* [RECORDS]
/-! ### The basic criterion for self-adjointness -/

/-- **Basic criterion for self-adjointness**: a densely defined symmetric `T` with
`Ran (T − z) = Ran (T − z̄) = H` for some `z` is self-adjoint (no condition on `z`).
[cite: EdmundsEvans2018, Ch. III §4 Thm 4.2 (i)/(iii); ReedSimonI1980, Thm VIII.3] -/
theorem isSelfAdjoint_of_isSymmetric_of_range_eq_top (hT : T.IsSymmetric) (hd : Dense (T.domain : Set H))
    {z : ℂ} (h1 : LinearMap.range (subSMul T z) = ⊤) (h2 : LinearMap.range (subSMul T (conj z)) = ⊤) :
    IsSelfAdjoint T := by
  have hle : T ≤ T† := le_adjoint_of_isSymmetric hT hd
  -- `ker (T† − z) = Ran (T − z̄)ᗮ = 0`
  have hker : T†.eigenspace z = ⊥ := by
    rw [← orthogonal_range_subSMul_eq_eigenspace hd z, h2, Submodule.top_orthogonal_eq_bot]
  -- `dom T† ≤ dom T`
  have hdom : T†.domain ≤ T.domain := by
    intro u hu
    obtain ⟨v, hv⟩ := LinearMap.range_eq_top.1 h1 ((T† ⟨u, hu⟩ : H) - z • u)
    -- `u − v ∈ ker (T† − z)`
    have hvd : (v : H) ∈ T†.domain := hle.1 v.2
    have hTv : (T† ⟨v, hvd⟩ : H) = T v := (hle.2 rfl).symm
    have hmem : u - (v : H) ∈ T†.eigenspace z := by
      rw [LinearPMap.mem_eigenspace_iff]
      refine ⟨Submodule.sub_mem _ hu hvd, ?_⟩
      have e : (⟨u - (v : H), Submodule.sub_mem _ hu hvd⟩ : T†.domain) = ⟨u, hu⟩ - ⟨v, hvd⟩ := rfl
      rw [e, LinearPMap.map_sub, hTv]
      rw [subSMul_apply] at hv
      rw [smul_sub, sub_eq_sub_iff_sub_eq_sub]
      exact hv.symm
    rw [hker, Submodule.mem_bot, sub_eq_zero] at hmem
    rw [hmem]; exact v.2
  rw [LinearPMap.isSelfAdjoint_def]
  exact (eq_of_le_of_domain_eq hle (le_antisymm hle.1 hdom)).symm

/-- The criterion as an equivalence for non-real `z`: a densely defined symmetric `T` is self-adjoint
iff `Ran (T − z) = Ran (T − z̄) = H`. [cite: EdmundsEvans2018, Ch. III §4 Thm 4.2 (i); ReedSimonI1980, Thm VIII.3] -/
theorem isSelfAdjoint_iff_range_eq_top (hT : T.IsSymmetric) (hd : Dense (T.domain : Set H)) {z : ℂ}
    (hz : z.im ≠ 0) :
    IsSelfAdjoint T ↔ LinearMap.range (subSMul T z) = ⊤ ∧ LinearMap.range (subSMul T (conj z)) = ⊤ := by
  refine ⟨fun h => ⟨range_subSMul_eq_top h hz, range_subSMul_eq_top h (by simpa using hz)⟩,
    fun h => isSelfAdjoint_of_isSymmetric_of_range_eq_top hT hd h.1 h.2⟩

/-! ### The boundary form of `T†` on `dom T ∔ 𝒩₊ ∔ 𝒩₋` -/

/-- `⟪T† u, v⟫ − ⟪u, T† v⟫` vanishes when `v ∈ dom T` (the boundary form of `T†` is trivial on `dom T`).
[cite: EdmundsEvans2018, Ch. III §4 Thm 4.8 (proof, display (4.12))] -/
theorem inner_adjoint_sub_eq_zero_right (hT : T.IsSymmetric) (hd : Dense (T.domain : Set H))
    (u : T†.domain) (v : T†.domain) (hv : (v : H) ∈ T.domain) :
    ⟪(T† u : H), (v : H)⟫_ℂ - ⟪(u : H), (T† v : H)⟫_ℂ = 0 := by
  have hle : T ≤ T† := le_adjoint_of_isSymmetric hT hd
  have hTv : (T† v : H) = T ⟨v, hv⟩ := (hle.2 rfl).symm
  rw [hTv, adjoint_isFormalAdjoint hd u ⟨v, hv⟩, sub_self]

/-- `⟪T† u, v⟫ − ⟪u, T† v⟫` vanishes when `u ∈ dom T`. [cite: EdmundsEvans2018, Ch. III §4 Thm 4.8 (proof, display (4.12))] -/
theorem inner_adjoint_sub_eq_zero_left (hT : T.IsSymmetric) (hd : Dense (T.domain : Set H))
    (u : T†.domain) (v : T†.domain) (hu : (u : H) ∈ T.domain) :
    ⟪(T† u : H), (v : H)⟫_ℂ - ⟪(u : H), (T† v : H)⟫_ℂ = 0 := by
  have h := inner_adjoint_sub_eq_zero_right hT hd v u hu
  rw [sub_eq_zero] at h ⊢
  conv_lhs => rw [← inner_conj_symm]
  rw [← h, inner_conj_symm]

* [WORK TASK] Reprint exactly the lines above that start at the one with "[cite: EdmundsEvans2018, Ch. III §4 Thm 4.2 (i)/(iii);" and end at the one with "have hker : T†.eigenspace z = ⊥ := by", keeping both and adding none.

* [EXERCISE RESPONSE]
[cite: EdmundsEvans2018, Ch. III §4 Thm 4.2 (i)/(iii); ReedSimonI1980, Thm VIII.3] -/
theorem isSelfAdjoint_of_isSymmetric_of_range_eq_top (hT : T.IsSymmetric) (hd : Dense (T.domain : Set H))
    {z : ℂ} (h1 : LinearMap.range (subSMul T z) = ⊤) (h2 : LinearMap.range (subSMul T (conj z)) = ⊤) :
    IsSelfAdjoint T := by
  have hle : T ≤ T† := le_adjoint_of_isSymmetric hT hd
  -- `ker (T† − z) = Ran (T − z̄)ᗮ = 0`
  have hker : T†.eigenspace z = ⊥ := by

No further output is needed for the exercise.